We show that while the electricity conservation “nudge” of providing feedback to households on own and peers’ home electricity usage works with liberals, it can backfire with conservatives. Our regression estimates predict that a Democratic household that pays for electricity from renewable sources, that donates to environmental groups, and that lives in a liberal neighborhood reduces its consumption by 3 percent in response to this nudge. A Republican household that does not pay for electricity from renewable sources and that does not donate to environmental groups increases its consumption by 1 percent.

An overview of the study at Slate. Hat tip to MR.

J-PAL’s Christmas shopping list

The Abdul Latif Jameet Poverty Action Lab has a new list of “best buys” to reach the MDGs out. The suggested interventions are mostly intuitive and reasonable: providing free bednets, deworming, basic education, and empowering women using political quotas.

In the past few years, J-PAL has drastically altered the way we validate our policies, mainly by raising the bar of empirical skepticism. However, I question the specific-to-general recommendations they are making: while each individual study is rigorous and convincing, there is an implicit assumption being made here that what works in a few isolated settings will work in every setting.

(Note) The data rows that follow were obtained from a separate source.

import Summits.HodgeConjecture.HodgeConjecture.Theses.HeckePrymWeil
import Literature.AlgebraicGeometry.Motives.AbelianVarietyProjectiveChart
import Summits.HodgeConjecture.HodgeConjecture.Theorems.WeilTwelvefoldsSqrtMinus7.Negative.EigenvalueTyping
import Summits.HodgeConjecture.HodgeConjecture.Theorems.WeilTwelvefoldsSqrtMinus7.Negative.WeilPlaneReality
import Summits.HodgeConjecture.HodgeConjecture.Theorems.WeilTwelvefoldsSqrtMinus7.Negative.DiscriminantClasses
import Summits.HodgeConjecture.HodgeConjecture.Theorems.WeilSixfoldsSqrtMinus7.Negative.EigenvalueSeparation

/-!
# Disproof attempts on crux `HyperbolicEightfoldsSqrtMinus7` (stmt-HodgeConjecture-14642, route HeckePrymWeil) — findings

Work file of the standing disprover `refuter-cdisprove-stmt-HodgeConjecture-14642-0` (cycle 1, 2026-08-16).
Everything below is `lean check`ed (rc 0, no `sorry`); prose only in docstrings.  Imports the landed negative
lemmas of the sibling cruxes (`Theorems/WeilTwelvefoldsSqrtMinus7/Negative/*`, `WeilSixfoldsSqrtMinus7/Negative/
EigenvalueSeparation`) instead of redoing them; consistent with the one-shot attack already on the item
(refuter-rattack, CRUX-ATTACK.md + W.lean, 2026-08-16T04:37Z: SURVIVES).

## Verdict: NO KILL — and none is possible in the present tree

READING (§0, `crux_iff`, definitional).  For every complex abelian variety `A` (`Motives.AbelianVariety ℂ`, a
real definition: proper geometrically-integral group scheme over `Spec ℂ`) with `A.dim = 8`, every `φ : A ⟶ A`
with `φ ≫ φ = -7` (preadditive structure = pointwise sum of homomorphisms), every CLOSED IMMERSION
`e.ι : A.X ⟶ ℙᴺ` (`ProjectiveEmbedding` carries `IsClosedImmersion`), every rational `a ≠ 0` in `H²(ℙᴺ(ℂ); ℂ)`,
IF `(A, φ)` is hyperbolic for `h = 7·ι^*a + φ^*ι^*a` (`IsHyperbolicWeilType A φ 4 h`: 8 rational,
`ℂ`-independent classes of `H¹` spanning a `φ^*`-stable subspace, pairwise isotropic for `h⁷ ⌣ (· ⌣ ·)`),
THEN every rational class `c ∈ H⁸(A(ℂ); ℂ)` of Hodge type `(4,4)` lying in
`Eig((𝟙+φ)^*, (1+i√7)⁸) ⊔ Eig((𝟙+φ)^*, (1-i√7)⁸)` is in `algebraicClasses A.X 4 = N⁴H⁸`.
Quantifier shape `∀ e a, … → hyperbolic → ∀ c …` = "`(∃ polarization-type class h making (A,φ) split) → all
Weil classes algebraic`", as intended.  `h = q·(7L + φ^*L)`, `L = c₁(ι^*O(1))` very ample, `φ` finite, so
`h = ±`(ample class) and `φ^*h = 7h` (§3(c), modulo `[-7]^* = 49` on `H²`): a `φ`-compatible polarization up
to sign and `ℚ^×_{>0}`; every `φ`-compatible polarization arises (`L = mE`).  Typing of the plane faithful in
degree 8 (§2: `(1±i√7)⁸ = -3968 ∓ 384·i√7` distinct, no mixed collision `mixed_eight`, rational operator
identity `mem_weilPlane8_iff`: `T² + 7936T + 8⁸`).

1. SUMMIT-HARDNESS (§1, unconditional).  `RungEight` := the all-discriminant eightfold statement `HWA(7,4)`.
   `of_rungEight : RungEight → crux`; `rungEight_of_hodgeConjecture` (abelian varieties are smooth projective —
   PROVED in the tree); `rungEight_of_ladder : HodgeWeilLadder → WeilDescending → RungEight` (rung (7,3) + two
   descents; 8 is not a rung dimension `6(g′-1)`); `rungEight_of_twelvefolds`.  Contrapositives
   `not_hodgeConjecture_of_not`, `not_ladder_of_not`, `not_twelvefolds_of_not`: a kill of this crux kills the
   Clay problem, the route target, and the sibling crux stmt-1261; by André 1996 (barrier
   `Andre1996_hodgeClassesOnAbelianVarieties_motivated`) also standard conjecture B.  Glue re-verified:
   `not_crux_of_not_sixfolds : ¬WeilSixfoldsSqrtMinus7 → AimedDescending → ¬crux` (the crux's hypothesis block
   unifies with the lever's antecedent at `(7,3)`; the child is STRONGER than the parent it decides, by design).
2. NO MODEL (as for every Weil crux): the only constructible `AbelianVariety ℂ` is `Spec ℂ` (`dim 0`); no
   `¬ ∀ A, A.dim = 8 → …` has a Lean witness today.  Hence §3 is written as exact logical relations + witness
   hypotheses, never as unconditional `_false_without_` theorems.
3. LOAD-BEARING ANALYSIS (§3).
   (a) `a ≠ 0`: load-bearing for SCOPE, not truth.  `cruxWithoutANeZero_iff : (crux minus a≠0) ↔ crux ∧
       FrameVariant` (EXACT, Lean): `a = 0 ⇒ h = 0 ⇒` "hyperbolic" `=` mere existence of a rational `φ^*`-stable
       8-frame (`isHyperbolicWeilType_zero_class_iff`), which every Weil eightfold has; so deleting `a ≠ 0`
       silently re-admits every discriminant (`cruxWithoutANeZero_iff_rungEight`, modulo frame existence).
   (b) normalisation: `h(e, q•a) = q•h(e,a)` and `isHyperbolicWeilType_symClass_smul_iff` — only `a ≠ 0`
       matters; sign of `a` invisible (covers `±` polarization alike; consistent).
   (c) `φ`-compatibility `φ^*h = 7h` (`map_symClass_eq_seven_smul`, modulo `[-7]^*|H² = 49`).
   (d) `IsOfHodgeType (4,4)`: REDUNDANT on paper GIVEN hyperbolicity — NEW w.r.t. the sixfold crux (there it is
       load-bearing, `E⁶`).  Hodge–Riemann on `H¹` + the abstract core PROVED here,
       `finrank_eq_of_isotropic_half` (a half-dimensional subspace on which a form positive on `P∖0`, negative
       on `N∖0` vanishes forces `dim P = dim N`): a rational Lagrangian `K`-stable 8-frame forces Weil signature
       `(4,4)`, so the typed plane is entirely `(4,4)`.  Recorded as `SignatureForcing` (precise `Prop`) with
       `cruxWithoutHodgeType_iff`.  Consequently NO off-type pair (`E⁸`, `diag √-7`) satisfies the hypotheses:
       the minimal falsifying mutation is the PAIR {drop IsOfHodgeType, drop hyperbolicity/`a≠0`/closed
       immersion} — `rungEightWithoutHodgeType_false_of_witness` (modulo `CMEightfoldNonHodgeWeilWitness`).
       CAUTION (d′): this is specific to the EMBEDDED `h(e,a) = ±`ample; for the parent line's Stub 1 typing
       (`h ∈ N¹H²`, `Q_h` non-degenerate, not necessarily ample) the Hodge-type clause IS load-bearing —
       `stubOneWithoutHodgeType_false_of_witness` (E⁸ with an INDEFINITE hyperbolic divisor class `h_M`).
   (e) hyperbolicity dropped ⇒ `RungEight` (`cruxWithoutHyperbolic_iff_rungEight`, modulo `H²(ℙᴺ;ℚ) ≠ 0`); the
       restriction is GENUINE: `three_not_norm` (`3 ∉ Nm ℚ(√-7)^×`, descent at the inert prime 3) — the
       component `det H ≡ 3` of Weil eightfolds is outside the crux; infinitely many such
       (`discriminantClasses_infinite`, imported).
   (f) `IsRationalClass c`: not load-bearing (plane defined over `ℚ`, `mem_weilPlane8_iff`; `algebraicClasses`
       a `ℂ`-subspace).  `⊔` ESSENTIAL: `onlyPlusVariant_holds` / `onlyMinusVariant_holds` (single-eigenspace
       variants hold VACUOUSLY, no other hypothesis needed); `crux_iff_componentwise` (a counterexample class has
       two non-zero, non-rational, conjugate components, `weilComponents8_ne_zero`); "one non-zero algebraic
       class per `(A,φ)` suffices": `weilComponents8_algebraic_of_algebraic` (modulo `(𝟙+φ)^*`-stability of
       algebraic classes = flat pull-back).
   (g) `A.dim = 8`, `φ ≫ φ = -7`: not load-bearing for truth (each weakening is still a set of HC instances),
       only for the route's mechanism.
4. NATURAL STRENGTHENINGS: all-δ eightfolds (`RungEight`) — open HC instance, not refutable; drop `(4,4)` AND
   polarization — false (E⁸); `+`/`-` only — vacuous; `K = ℚ(√-3)`/`ℚ(i)` analogues in dim 8 — open as well
   (Schoen reaches sixfolds); dim-6 split analogue — TRUE (Markman 2025 Thm 1.5.1), dim ≥ 8 nothing in print.
5. LITERATURE / BARRIERS: status as in the item (Markman arXiv:2502.03415 §1.2: secant variety proper for
   `n ≥ 4`; arXiv:2603.20268 §1; arXiv:2607.18341 intro: HC for AV of dim ≤ 5); `Weil1977_exceptional…` and
   `Mumford1968_…` apply (exceptional ≠ non-algebraic); `Andre1996_…` blocks refutation.  Ledger negatives for
   HodgeConjecture: unrelated (DerivedTorelliFermatK3Exhaustion, ELineConnectivity).
6. PARENT STUB (§4): the crux "= Stub 1 of `Lines/hyperbolic-eightfold-descent` up to the polarization
   typing" costs exactly three tree facts for `h(e,a)` — (N1) `∈ N¹H²`, (C) `φ^*h = 7h`, (ND) `Q_h`
   non-degenerate: `crux_of_stubOne`; the converse is not formal (Stub 1's `h` is more general).
7. TARGETS: none (`payload.targets = []`, no line picked for this crux).  §5 is reserved; on re-arm extend here.

Provers: cite §1 for the reductions, §2 for the plane bookkeeping in degree 8, §3(d) for "the (4,4) typing is
free".  Planners: no misstatement; no signature change recommended; note 3(a) if the `a ≠ 0` clause is ever
edited, and 3(d) (the Hodge-type clause could be dropped without changing the statement's content).
-/

noncomputable section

Statements like “time-limited offers to purchase fertilizers in the harvesting season, with free delivery in the planting season, can massively increase uptake and usage of fertilizers,” should have qualifiers like “in Western Kenya” added to them.

UPDATE: It looks like these are pretty common criticisms.

If only you knew the power of nagging

Give quiche a chance

I’m naturally a bit skeptical of ground-level interventions that don’t involve cash, needles or textbooks. Anything that involves dubiously-titled training or “empowerment”  sets off my very cynical alarm bells. However, I’m beginning to be persuaded by the evidence that targeted information campaigns work.

First there was Pedro Vicente and Paul Collier’s study on a randomised anti-violence campaign staged prior to the 2007 Nigerian elections, showing significant reductions in the treated districts. Then there was the Heckle and Chide’s study of minibuses in Kenya: a random treatment group were given posters advising passengers to speak up if the minibus drivers drove dangerously (which is pretty much what minibus drivers are born to do). The treatment group saw sizable declines in insurance claims, including those for injury and death.

Now there is a soon-to-be-published paper by Martina Björkman and Jakob Svensson, offering a unique randomised intervention:

  1. Assess local health providers and inform the communities on their relative performance using ‘report cards’,
  2. Encourage these communities to form groups to monitor local health performance.
  3. Sit back and see what happens.

A year after the intervention, a repeat study revealed that the treated communities had: harder working health providers, higher rates of immunization and significantly reduced rates of child mortality and underweight children, all with the same levels of funding.

The best part of the study was the lack of investigation into what the communities were doing to make changes – (there is some rough evidence that the communities were more active in electing and dissolving the local provider management committees). My guess is that a fair amount of nagging was involved.

I’ve come to believe that a crucial part of development is strengthening the accountability link between citizens and their government (not to be confused with enforcing accountability externally), especially when the citizens face a trade-off for enforcement (in this situation, that trade-off is time spent hassling health workers).

A few questions remain:  is it persistent (or would health workers become more resistant to this informal accountability over time?) Is this scalable? Which part of the intervention was key: the information transfer allowing for yardstick comparisons between district, or the “empowerment” workshops? My hunch is the former.

(Bonus points to those that got the Red Dwarf reference).